Usage steps for eu_rules_metadata_extractor.py

  1. Get a copy of the code:

     git clone git@github.com:nature-of-eu-rules/data-extraction.git
    
  2. Change into the data-extraction/ directory:

     cd data-extraction/
    
  3. Create new virtual environment e.g:

     python -m venv path/to/virtual/environment/folder/
    
  4. Activate new virtual environment e.g. for MacOSX users type:

     source path/to/virtual/environment/folder/bin/activate
     
    
  5. Install required libraries for the script in this virtual environment:

     pip install -r requirements.txt
    
  6. Check the command line arguments required to run the script by typing:

     python eu_rules_metadata_extractor.py -h
     
     OUTPUT >
     
     usage: eu_rules_metadata_extractor.py [-h] -in INPUT -out OUTPUT
    
     EURLEX PDF and HTML legislative documents metadata downloader
    
     optional arguments:
     -h, --help            show this help message and exit
    
     required arguments:
     -in INPUT, --input INPUT
                             Path to input CSV file (single column, no header, list of celex identifiers).

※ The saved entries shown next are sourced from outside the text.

/-- **★★ THE NO-EXPANSION 𝐓-STEP AFTER AN ARBITRARY HISTORY AT THE v1.7 `CoPH` RECORD, CLAUSE-KEYED, GENERIC `θ : Stage13HParams`.**  See the module header:
`hid` at `init s′` (history's residual and weights of `init s′`) ⇒ the 𝐓-image clause at `s′` (history's residual and weights of `s′`), same `t`, same `E₀`, under
(P) `hpre`, (V) `hZ` + `hq`, locality `hloc` ∕ `hqloc` ∕ `hA`, and `hm` ∕ `hC`. [cite: Balaban1988Convergent, Theorem p.245, (3.24)–(3.25) p.270, (2.18) p.257, (2.20)–(2.25) pp.258–259, (3.16) p.268; Balaban1989LargeFieldI, (0.2)–(0.3) p.176] -/
theorem clause_succ_CoPH_of_Omega_empty_of_pinChi_of_clause_of_integrable {k : ℕ} (hk : k < p.K) (hM : 1 ≤ θ.τ9.M)
    (s : SeqOfRecord F θ.ν θ.τ9.M (gOfRecord₁₃ F N θ.toStage13Params p) p.K (k + 1)) (hΩ : s.Ω (k + 1) = ∅)
    (hloc : (θ.zhAt p s).LocalLaws)
    (hqloc : ∀ j, j < k → ∀ ω ω' : MultiCfg (F.P p.K) (SU N) (FluctV N), (∀ i, i ≤ k → ω i = ω' i) →
      (θ.zhAt p s).quad j (s.init.Λ (j + 1)) ω = (θ.zhAt p s).quad j (s.init.Λ (j + 1)) ω')
    (hpre : ∀ j, j < k → (θ.zhAt p s).ζ0 j = (θ.zhAt p s.init).ζ0 j ∧ (θ.zhAt p s).quad j = (θ.zhAt p s.init).quad j)
    (t : Sect2.TermValues (F.P p.K) (MatA N) (FluctV N) θ.τ9.M) (E₀ : ℝ)
    (hA : ∀ (S : ℕ → Set (Site (F.P p.K) 0)) (a a' : Tk.MSFluct (F.P p.K) (FluctV N)) (Uf : GaugeField (F.P p.K) 0 (SU N)), (∀ i, i ≤ k → a i = a' i) →
      (sect2ActionDataOfRecord F N (FluctV N) p.K (settingOfRecord₁₃ F N θ.toStage13Params p) (θ.rzAt p s.init) s.init t (S, a) E₀).action23 k Uf =
        (sect2ActionDataOfRecord F N (FluctV N) p.K (settingOfRecord₁₃ F N θ.toStage13Params p) (θ.rzAt p s.init) s.init t (S, a') E₀).action23 k Uf)
    (hid : slotsOfRecord F N θ.ν θ.τ9 (EOfRecord₁₃ F N θ.toStage13Params) (wOfRecord₉ F N θ.toStage9Params) θ.ppSel p
        (gOfRecord₁₃ F N θ.toStage13Params p) k s.init = 0 ∨
      ∀ᵐ U₀ ∂fieldMeasure (F.P p.K) k (SU N),
        chiSeqOfRecord F N θ.ν θ.τ9.M (gOfRecord₁₃ F N θ.toStage13Params p) p.K k s.init U₀ ≠ 0 →
          slotsOfRecord F N θ.ν θ.τ9 (EOfRecord₁₃ F N θ.toStage13Params) (wOfRecord₉ F N θ.toStage9Params) θ.ppSel p
              (gOfRecord₁₃ F N θ.toStage13Params p) k s.init U₀ =
            sect2Slot F N (FluctV N) p.K (settingOfRecord₁₃ F N θ.toStage13Params p) (θ.rzAt p s.init) (WtOfRecord₁₃H F N θ p s.init) s.init t E₀
              (UbgOfRecord₁₃CoP F N θ.toStage13Params p k s.init) U₀)
    (hZ : ∀ (V' : GaugeField (F.P p.K) (k + 1) (SU N)) (U₀ : GaugeField (F.P p.K) k (SU N)),
      (θ.zhAt p s).ζ0 k Set.univ (pairCfgAt (V := FluctV N) k V' U₀) =
        chiSeqOfRecord F N θ.ν θ.τ9.M (gOfRecord₁₃ F N θ.toStage13Params p) p.K k s.init U₀ *
          wOfRecord₉ F N θ.toStage9Params p (gOfRecord₁₃ F N θ.toStage13Params p) k s U₀ ((avOfRecord F N p.K k).avg U₀))
    (hq : ∀ (V' : GaugeField (F.P p.K) (k + 1) (SU N)) (U₀ : GaugeField (F.P p.K) k (SU N)), (θ.zhAt p s).quad k ∅ (pairCfgAt (V := FluctV N) k V' U₀) = 0)
    (hm : ∀ S ∈ admSOfRecord F θ.ν θ.τ9.M (gOfRecord₁₃ F N θ.toStage13Params p) p.K k s.init,
      Measurable (Function.uncurry (noExpIntegrandAt F N (FluctV N) p.K k (WtOfRecord₁₃H F N θ p s)
        (tkBranchOfRecord F N (FluctV N) θ.ν θ.τ9.M _ p.K (WtOfRecord₁₃H F N θ p s) s.init S k
          (fun ω => sect2Operand F N (FluctV N) p.K (settingOfRecord₁₃ F N θ.toStage13Params p) (θ.rzAt p s) s t E₀
            (UbgOfRecord₁₃CoP F N θ.toStage13Params p (k + 1) s) (S, fun j => (ω j).2) (fun j => (ω j).1))))))
    (hI : ∀ S ∈ admSOfRecord F θ.ν θ.τ9.M (gOfRecord₁₃ F N θ.toStage13Params p) p.K k s.init,
      Integrable (fun U₀ : GaugeField (F.P p.K) k (SU N) => noExpIntegrandAt F N (FluctV N) p.K k (WtOfRecord₁₃H F N θ p s)
        (tkBranchOfRecord F N (FluctV N) θ.ν θ.τ9.M _ p.K (WtOfRecord₁₃H F N θ p s) s.init S k
          (fun ω => sect2Operand F N (FluctV N) p.K (settingOfRecord₁₃ F N θ.toStage13Params p) (θ.rzAt p s) s t E₀
            (UbgOfRecord₁₃CoP F N θ.toStage13Params p (k + 1) s) (S, fun j => (ω j).2) (fun j => (ω j).1)))
        ((avOfRecord F N p.K k).avg U₀) U₀) (fieldMeasure (F.P p.K) k (SU N))) :
    slotsTOfRecord F N θ.ν θ.τ9 (EOfRecord₁₃ F N θ.toStage13Params) (wOfRecord₉ F N θ.toStage9Params) θ.ppSel p
        (gOfRecord₁₃ F N θ.toStage13Params p) (k + 1) s = 0 ∨
      ∀ᵐ V' ∂fieldMeasure (F.P p.K) (k + 1) (SU N),
        chiSeqOfRecord F N θ.ν θ.τ9.M (gOfRecord₁₃ F N θ.toStage13Params p) p.K (k + 1) s V' ≠ 0 →
          slotsTOfRecord F N θ.ν θ.τ9 (EOfRecord₁₃ F N θ.toStage13Params) (wOfRecord₉ F N θ.toStage9Params) θ.ppSel p
              (gOfRecord₁₃ F N θ.toStage13Params p) (k + 1) s V' =
            sect2Slot F N (FluctV N) p.K (settingOfRecord₁₃ F N θ.toStage13Params p) (θ.rzAt p s) (WtOfRecord₁₃H F N θ p s) s t E₀
              (UbgOfRecord₁₃CoP F N θ.toStage13Params p (k + 1) s) V' := by
  -- (P) at the level of 12a″'s weights: prefix agreement of `ζ_j`, `w_j`, `j < k`
  have hpre' : ∀ j, j < k → (WtOfRecord₁₃H F N θ p s).ζ j = (WtOfRecord₁₃H F N θ p s.init).ζ j ∧
      (WtOfRecord₁₃H F N θ p s).w j = (WtOfRecord₁₃H F N θ p s.init).w j := fun j hj =>
    ⟨tkWeightsOfRecordP_ζ_congr θ.ν θ.A₁ p (gOfRecord₁₃ F N θ.toStage13Params p) (θ.zhAt p s) (θ.zhAt p s.init) j (hpre j hj).1,
      tkWeightsOfRecordP_w_congr θ.ν θ.A₁ p (gOfRecord₁₃ F N θ.toStage13Params p) (θ.zhAt p s) (θ.zhAt p s.init) j (hpre j hj).2⟩
  -- 12b locality of the history's residual ⇒ `k`-locality of `ζ_j`, `j < k`
  have hζloc : ∀ j, j < k → ∀ ω ω' : MultiCfg (F.P p.K) (SU N) (FluctV N), (∀ i, i ≤ k → ω i = ω' i) →
      (WtOfRecord₁₃H F N θ p s).ζ j (s.init.Ω (j + 1))ᶜ ω = (WtOfRecord₁₃H F N θ p s).ζ j (s.init.Ω (j + 1))ᶜ ω' :=
    fun _ hj ω ω' h => hloc.localLaws₂.zeta0_local_lt hj _ ω ω' h
  -- 12a's A-side factor reads scales `j`, `j+1`; the residual's `quad_j` is `k`-local by `hqloc` ⇒ `w_j` is `k`-local, `j < k`
  have hwloc : ∀ (S : ℕ → Set (Site (F.P p.K) 0)) (j : ℕ), j < k → ∀ ω ω' : MultiCfg (F.P p.K) (SU N) (FluctV N), (∀ i, i ≤ k → ω i = ω' i) →
      (WtOfRecord₁₃H F N θ p s).w j (s.init.Λ (j + 1)) ((s.init.Λ (j + 1))ᶜ ∩ s.init.Ω (j + 1)) (S (j + 1)) ω =
        (WtOfRecord₁₃H F N θ p s).w j (s.init.Λ (j + 1)) ((s.init.Λ (j + 1))ᶜ ∩ s.init.Ω (j + 1)) (S (j + 1)) ω' :=
    fun S j hj ω ω' h => tkWeightsOfRecordP_w_local_of_quad_local (θ.zhAt p s) hj _ _ _ (hqloc j hj) ω ω' h
  -- (V) the generation-`k` ζ-spec with the old front factor
  have hζχ : ∀ U₀ : GaugeField (F.P p.K) k (SU N),
      (WtOfRecord₁₃H F N θ p s).ζ k Set.univ (pairCfgAt (V := FluctV N) k ((avOfRecord F N p.K k).avg U₀) U₀) *
          (WtOfRecord₁₃H F N θ p s).w k ∅ ∅ ∅ (pairCfgAt (V := FluctV N) k ((avOfRecord F N p.K k).avg U₀) U₀) =
        chiSeqOfRecord F N θ.ν θ.τ9.M (gOfRecord₁₃ F N θ.toStage13Params p) p.K k s.init U₀ *
          wOfRecord₉ F N θ.toStage9Params p (gOfRecord₁₃ F N θ.toStage13Params p) k s U₀ ((avOfRecord F N p.K k).avg U₀) := by
    intro U₀
    rw [WtOfRecord₁₃H_eq_tkWeightsOfRecordP, tkWeightsOfRecordP_ζ_apply, tkWeightsOfRecordP_w_empty, hq, mul_zero, Real.exp_zero, mul_one]
    exact hZ _ _
  exact clause_succ_of_Omega_empty_of_prefix_of_clause_of_integrable θ.toStage13Params p hk hM s hΩ (WtOfRecord₁₃H F N θ p s)
    (WtOfRecord₁₃H F N θ p s.init) hpre' hζloc hwloc (θ.rzAt p s.init) (θ.rzAt p s) t E₀ hA hid hζχ hm hI
import Literature.MathematicalPhysics.QuantumFieldTheory.Balaban1983to89.B12
import Literature.MathematicalPhysics.QuantumFieldTheory.Balaban1983to89.B12FarTerms36

/-!
# `Balaban1983to89.B12NearTerms321` — [Balaban1987RG1] (3.18)–(3.23) pp. 273–274: the terms with `X ⊂ □̃²`
(rewriting through the cond-(iv) functions `U_j(□₀)` (3.18)–(3.19), the constraint identity (3.20), the
`ζ̃_□`-split (3.21), the configuration `B̃_□` (3.22), and (3.23))

HONEST FRAMING (cell `lit-balaban`, verbatim): statement-level skeleton of published theorems with citation tags; proofs where landed; nothing here is a claim about the Yang–Mills mass gap.

CITATION HEADER.  T. Bałaban, *Renormalization group approach to lattice gauge field theories. I. Generation of
effective actions in a small field approximation and a coupling constant renormalization in four dimensions*,
Commun. Math. Phys. **109** (1987) 249–301, doi:10.1007/bf01215223 [Balaban1987RG1] (cell paper B12; held text
`paper:balaban1987-cmp109-rg-i-small-field`, journal page = PDF page + 248; the displays were READ AS IMAGES from
the page renders `b2b-balaban-ref1/pages/1987-cmp109-rg-I-small-field/…-p025-x2.png` (p. 273), `…-p026-x2.png`
(p. 274) and `…-p027-x2.png` (p. 275), the OCR of the held text being unusable for (3.18)–(3.23)).
Unit `lit-balaban-r09` gen 4 (reader/typer of B12, display owner), SKELETON rows `B12.Eq3.18-3.19`, `B12.Eq3.20`
(both `absent` before this file) and the residue «B̃_□ (3.22) not typed» of `B12.Def@274` (fold owner r20);
HOME `run/shared/lean/pub/lit-balaban/`.  Sibling modules, imported and used BY NAME: `B12FirstExpansion34` (row
`B12.Eq3.3-3.4`, the first expansion (3.4), r20), `B12FarTerms36` (rows `B12.Eq3.6-3.8`, the far terms, p32:
`Bsq` = B_□, `eq36`, `deriv_rhs37`), `B12` (`exp_neg_inv_le_pow`, the «small factor O((Lʲη)ᴺ)» inequality).

WHAT IS PRINTED (pp. 273–275 [PDF 25–27], verbatim; `□̃ⁿ`, `□₀ = □̃⁵`, `ζ_□` as on pp. 257, 270, 273).
*«Now we consider the fundamental case, the case when the second condition in (3.5) is satisfied, i.e. when
X ⊂ □̃². […] To do the analysis we transform the terms in (3.4). We take the function U_j constructed for the cube
□₀ = □̃⁵ as in the condition (iv) in the definition of spaces U^c_j. Thus we construct a sequence of cubes {□_n},
n = 0, 1, …, k+1, satisfying the conditions (1.3)–(1.6) [14] (with k+1, L⁻¹η instead of k, η, R = R₁), hence
□̃⁴ ⊂ □_{k+1}. For this sequence we construct the functions U_j, j = 1, 2, …, k+1, which we denote by U_j(□₀). The
configuration in terms of (3.4) with localization domains X satisfying X ⊂ □̃² can be written as
  U_j(exp iB_□ Ū^j_{k+1}) = U_j(□₀, M˙(U_j(exp iB_□ Ū^j_{k+1}))).   (3.18)
Using the gauge invariance, and similar transformations as in (3.3), we obtain
  𝐄^{(j)}(X, U_j(exp iB_□ Ū^j_{k+1})) = 𝐄^{(j)}(X, U_j(□₀, exp iQ(ξ𝐇_j(B_□)) M˙(U_{k+1}))).   (3.19)
For the expression under the exponential function above we have
  Q(ξ𝐇_j(B_□)) = Q_j(ξU_j(B_□)) = B_□ on a neighborhood of □̃⁴.   (3.20)
Later it will be important to have the configuration B_□ only, instead of the expression on the left hand side,
so we remove from (3.19) a part of this expression localized outside □̃³. Take a function ζ̃_□ ∈ C₀^∞(□₀), ζ̃_□ = 1
on □̃³, ζ̃_□ = 0 outside □̃⁴. We have
  𝐄^{(j)}(X, U_j(□₀, exp iQ(ξ𝐇_j(B_□)) M˙(U_{k+1})))
   = 𝐄^{(j)}(X, U_j(□₀, exp iζ̃_□B_□ M˙(U_{k+1})))
     + ∫₀¹ dt̃ (d/dt̃) 𝐄^{(j)}(X, exp iξ𝐇_j(□₀, (t̃(1 − ζ̃_□) + ζ̃_□)Q(ξ𝐇_j(B_□))) U_{k+1})
   = 𝐄^{(j)}(X, U_j(□₀, exp iζ̃_□B_□ M˙(U_{k+1})))
     + ∫₀¹ dt̃ (d/dt̃_□) 𝐄^{(j)}(X, exp iξ[𝐇_j(□₀, (t̃(1 − ζ̃_□) + ζ̃_□)Q(ξ𝐇_j(B_□)))
        + t̃_□ ⟨((δ/δB)𝐇_j)(□₀, (t̃(1 − ζ̃_□) + ζ̃_□)Q(ξ𝐇_j(B_□))), (1 − ζ̃_□)Q(ξ𝐇_j(B_□))⟩] U_{k+1})|_{t̃_□=0}.  (3.21)
Again, from the exponential decay of the derivative (δ/δB)𝐇_j, and from the condition
dist^{(ξ)}(X, supp(1 − ζ̃_□)) ≥ M(Lʲη)⁻¹, we obtain a bound of the type (3.9) for the expression ⟨…⟩ under the
exponential. Thus a bound for the second term above has the small factor O((Lʲη)ᴺ), and we treat this term in
exactly the same way as the terms (3.7) before […]. To simplify some formulas in the future we change the first term
on the right-hand side of the last equality in (3.21). Taking into account the definition of B_□, we write
  ζ̃_□B_□ = [ζ̃_□Q_j(η(t + t_□ζ_□)𝐇_k(B′)) − Q_j(η(tζ̃_□ + t_□ζ_□)𝐇_k(B′))] + B̃_□,
  B̃_□ = Q_j(η(tζ̃_□ + t_□ζ_□)𝐇_k(B′)).   (3.22)
We remove the expression in the square brackets […] repeating the procedure in (3.21). The expression is localized
in □̃⁴∖□̃³ […]. Thus we consider the expression
  𝐄^{(j)}(X, U_j(□₀, exp iB̃_□ M˙(U_{k+1}))) = 𝐄^{(j)}(X, U_j(□₀, exp iB̃_□ M˙(U_{k+1}(□₀, M˙(U_{k+1}))))).   (3.23)
This equality is connected with the way we introduce the variables 𝐔, 𝐉, namely in the interior averages
M˙(U_{k+1}) we replace the configuration U_{k+1} by 𝐔.»*  ([14] = [Balaban1985RegularSpaces], [15] =
[Balaban1985Variational], [12] = [Balaban1985Averaging]; B_□ = Q_j(η(t + t_□ζ_□)𝐇_k(B′)) is the unnumbered display
of p. 271, `B12FarTerms36.Bsq`.)

HOW IT IS FORMALIZED (the dictionary; all modelling choices are here — the Mathlib-calculus model of the two
siblings, extended by the objects of pp. 273–274).
* Configuration-space rewritings (3.18), (3.19), (3.23) (§1, §5): configurations `𝒰`, block-average
  configurations `𝒱` (the values of the «interior averages» M˙), gauge groups `𝒢`, `𝒢'` acting by `•` on `𝒰`,
  `𝒱`; `E : 𝒰 → F` = U ↦ 𝐄^{(j)}(X, U); `M : 𝒰 → 𝒱` = M˙; `rep : EB → 𝒰` = B ↦ U_j(exp iB Ū^j_{k+1}) (the sibling's
  `rep`); `rep0 : 𝒱 → 𝒰` = V ↦ U_j(□₀, V), the cond-(iv) function for the cube sequence {□_n}; `chart : EH → 𝒰` =
  𝐇 ↦ exp iξ𝐇 U_{k+1} (the sibling's `chart`); `chartV : EB → 𝒱` = A ↦ exp iA M˙(U_{k+1}); `Qavg : EH → EB` =
  𝐇 ↦ Q(ξ𝐇).  (3.18) is TYPED as the input shape `Eq318` (the reproduction of a minimal configuration by the
  cond-(iv) function from its own averages — a property of the constructions of [14] (1.3)–(1.6) / [15], NOT
  reproduced here, same status as (3.3) in `B12FirstExpansion34`); (3.19) is PROVED (`eq319`) from (3.18) and the
  named inputs of «the gauge invariance, and similar transformations as in (3.3)»: gauge invariance of 𝐄^{(j)}(X,·)
  (`hE`), gauge covariance of M˙ (`hM`) and of U_j(□₀,·) (`hrep0`), the Sect. G [15] representation of
  U_j(exp iB Ū^j_{k+1}) as a gauge transform of exp iξ𝐇_j(B)U_{k+1} (`hrep`, the hypothesis of
  `B12FarTerms36.eq36`), and the (97)/(159) [12]-type identity M˙(exp iξ𝐇 U_{k+1}) = [exp iQ(ξ𝐇) M˙(U_{k+1})]^{gauge}
  defining Q (`hQ`); (3.23) is PROVED (`eq323`) from the constraint input M˙(U_{k+1}(□₀, M˙(U_{k+1}))) = M˙(U_{k+1})
  (the cond-(iv) function has the prescribed interior averages).
* (3.20) and the localisation (§2): bond functions `ι → V` (`ι` the bonds, `V` ∋ 𝔤ᶜ a normed `𝕜`-space),
  «multiplication by ζ̃_□» = the continuous linear map `mulFn z` of pointwise multiplication by the scalar function
  `z : ι → 𝕜` (the values of ζ̃_□ at the bonds); (3.20) is TYPED as the input shape `Eq320` — equality of
  Q(ξ𝐇_j(B_□)) and B_□ on a set `N` of bonds («a neighborhood of □̃⁴»; an identity of [15] Sect. G, NOT reproduced;
  the middle member Q_j(ξU_j(B_□)), the same field computed from the function U_j of [15] before the passage to 𝐇_j,
  is not modelled separately) — and what (3.21) USES of it is PROVED: with «ζ̃_□ = 0 outside □̃⁴» (`z = 0` off `N`),
  ζ̃_□Q(ξ𝐇_j(B_□)) = ζ̃_□B_□ (`mulFn_eq_of_eq320`).
* (3.21) (§3): over a field `𝕜` (ℝ for the FTC, any nontrivially normed field for the chain rules): `Z : EB →L[𝕜] EB`
  (multiplication by ζ̃_□; `mulFn z` in the bond model), `q` = Q(ξ𝐇_j(B_□)), `b` = B_□, the interpolation
  `path Z q t̃ = ζ̃_□q + t̃(q − ζ̃_□q) = (t̃(1 − ζ̃_□) + ζ̃_□)q` (`path_eq_printed`), `Hj0 : EB → EH` = A ↦ 𝐇_j(□₀, A),
  `Gc : EH → F` = 𝐇 ↦ 𝐄^{(j)}(X, exp iξ𝐇 U_{k+1}) (= `E ∘ chart`), `rep0V : EB → 𝒰` = A ↦ U_j(□₀, exp iA M˙(U_{k+1}))
  (= `rep0 ∘ chartV`) with the □₀-local Sect. G representation `hrep0V : ∀ A ∈ D₀, ∃ g, rep0V A = g • chart (Hj0 A)`.
  PROVED: the first equality of (3.21) = the fundamental theorem of calculus along `path` (`ftc_path`,
  `eq321_first`: the t̃ = 1 end is q, the t̃ = 0 end is ζ̃_□q = ζ̃_□B_□ by `hloc : Z q = Z b`), the second equality =
  the chain rule through 𝐇_j(□₀,·) written as the t̃_□-derivative at 0 (`deriv_comp_path_eq_tbox`, via
  `B12FarTerms36.deriv_rhs37`), assembled in `eq321`; the bond-model instance with (3.20) as hypothesis is
  `eq321_of_eq320`.  Smoothness hypotheses: 𝐇_j(□₀,·) of class C¹ on an open set containing the segment and
  𝐄^{(j)}(X, exp iξ · U_{k+1}) of class C¹ on an open set containing its image (print: analyticity on the spaces
  (3.16)/(3.24)).
* (3.22) (§4): in the sibling's model of p. 271 (`EA` ∋ 𝐀, `x = t𝐇_k(B′)`, `v = ζ_□𝐇_k(B′)`, `Q : EA → EB` = 𝐀 ↦
  Q_j(η𝐀), B_□ = `Bsq Q x v t_□`), with `ZA : EA →L[𝕜] EA` the multiplication by ζ̃_□ on the fine fields (so
  `ZA x + t_□ • v = (tζ̃_□ + t_□ζ_□)𝐇_k(B′)`): **B̃_□ is DEFINED with body** (`Btilde`), and (3.22) is the identity
  `eq322`.
* The sentence after (3.21) (§6): the geometry «dist^{(ξ)}(X, supp(1 − ζ̃_□)) ≥ M(Lʲη)⁻¹» for X ⊂ □̃² =
  `cthickening (2R₀) □` and supp(1 − ζ̃_□) ⊆ closure (□̃³)ᶜ, □̃³ = `cthickening (3R₀) □` (R₀ = M(Lʲη)⁻¹, the cubes as
  metric thickenings exactly as in `B12Cubes436`), in ANY pseudo-metric space (`le_dist_of_tilde2_of_closure_compl_tilde3`),
  and the arithmetic «a bound of the type (3.9) … has the small factor O((Lʲη)ᴺ)»: K e^{−½δ₀·dist} with
  dist ≥ M(Lʲη)⁻¹ is ≤ K·(N!/(½δ₀M)ᴺ)·(Lʲη)ᴺ (`smallFactor321`, by `B12.exp_neg_inv_le_pow`).
NOT HERE (not claimed): the constructions of [14]/[15] behind the inputs (3.18), (3.20), `hrep`, `hrep0V`, `hQ`,
`hM`, `hrep0` and the constraint input of (3.23); the bound «of the type (3.9)» itself for the ⟨…⟩ of (3.21) (row
`B12.Eq3.9`, module `B12Ineq39`, enters `smallFactor321` as the hypothesis `hT`); the locality sentence «The
expression is localized in □̃⁴∖□̃³» for the bracket of (3.22) (needs the locality of Q_j); (3.24) sqq. (rows
`B12.Eq3.24-3.25` ff., typed in `B12Sec2to5`).  Everything below is PROVED from Mathlib and the two siblings; the
only `def`s are the three objects WITH BODIES (`mulFn`, `path`, `Btilde`) and the two input shapes `Eq318`, `Eq320`
(predicates with explicit arguments, used as hypotheses of the theorems — no closed `Prop` fact, no `sorry`, no axiom).
-/

namespace Literature.MathematicalPhysics.QuantumFieldTheory.Balaban1983to89.B12NearTerms321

Find more info about CELEX identifiers here: http://eur-lex.europa.eu/content/help/eurlex-content/celex-
                             number.html
     -out OUTPUT, --output OUTPUT
                             Path to a CSV file to store the metadata in e.g. 'path/to/metadata.csv'.
    
  7. Example usage:

     python eu_rules_metadata_extractor.py --input path/to/celex_nums.csv --output path/to/metadata.csv
    
License

Copyright (2023) Kody Moodley, The Netherlands eScience Center

Licensed under the Apache License, Version 2.0 (the "License"); you may not use this file except in compliance with the License. You may obtain a copy of the License at

http://www.apache.org/licenses/LICENSE-2.0

Unless required by applicable law or agreed to in writing, software distributed under the License is distributed on an "AS IS" BASIS, WITHOUT WARRANTIES OR CONDITIONS OF ANY KIND, either express or implied. See the License for the specific language governing permissions and limitations under the License.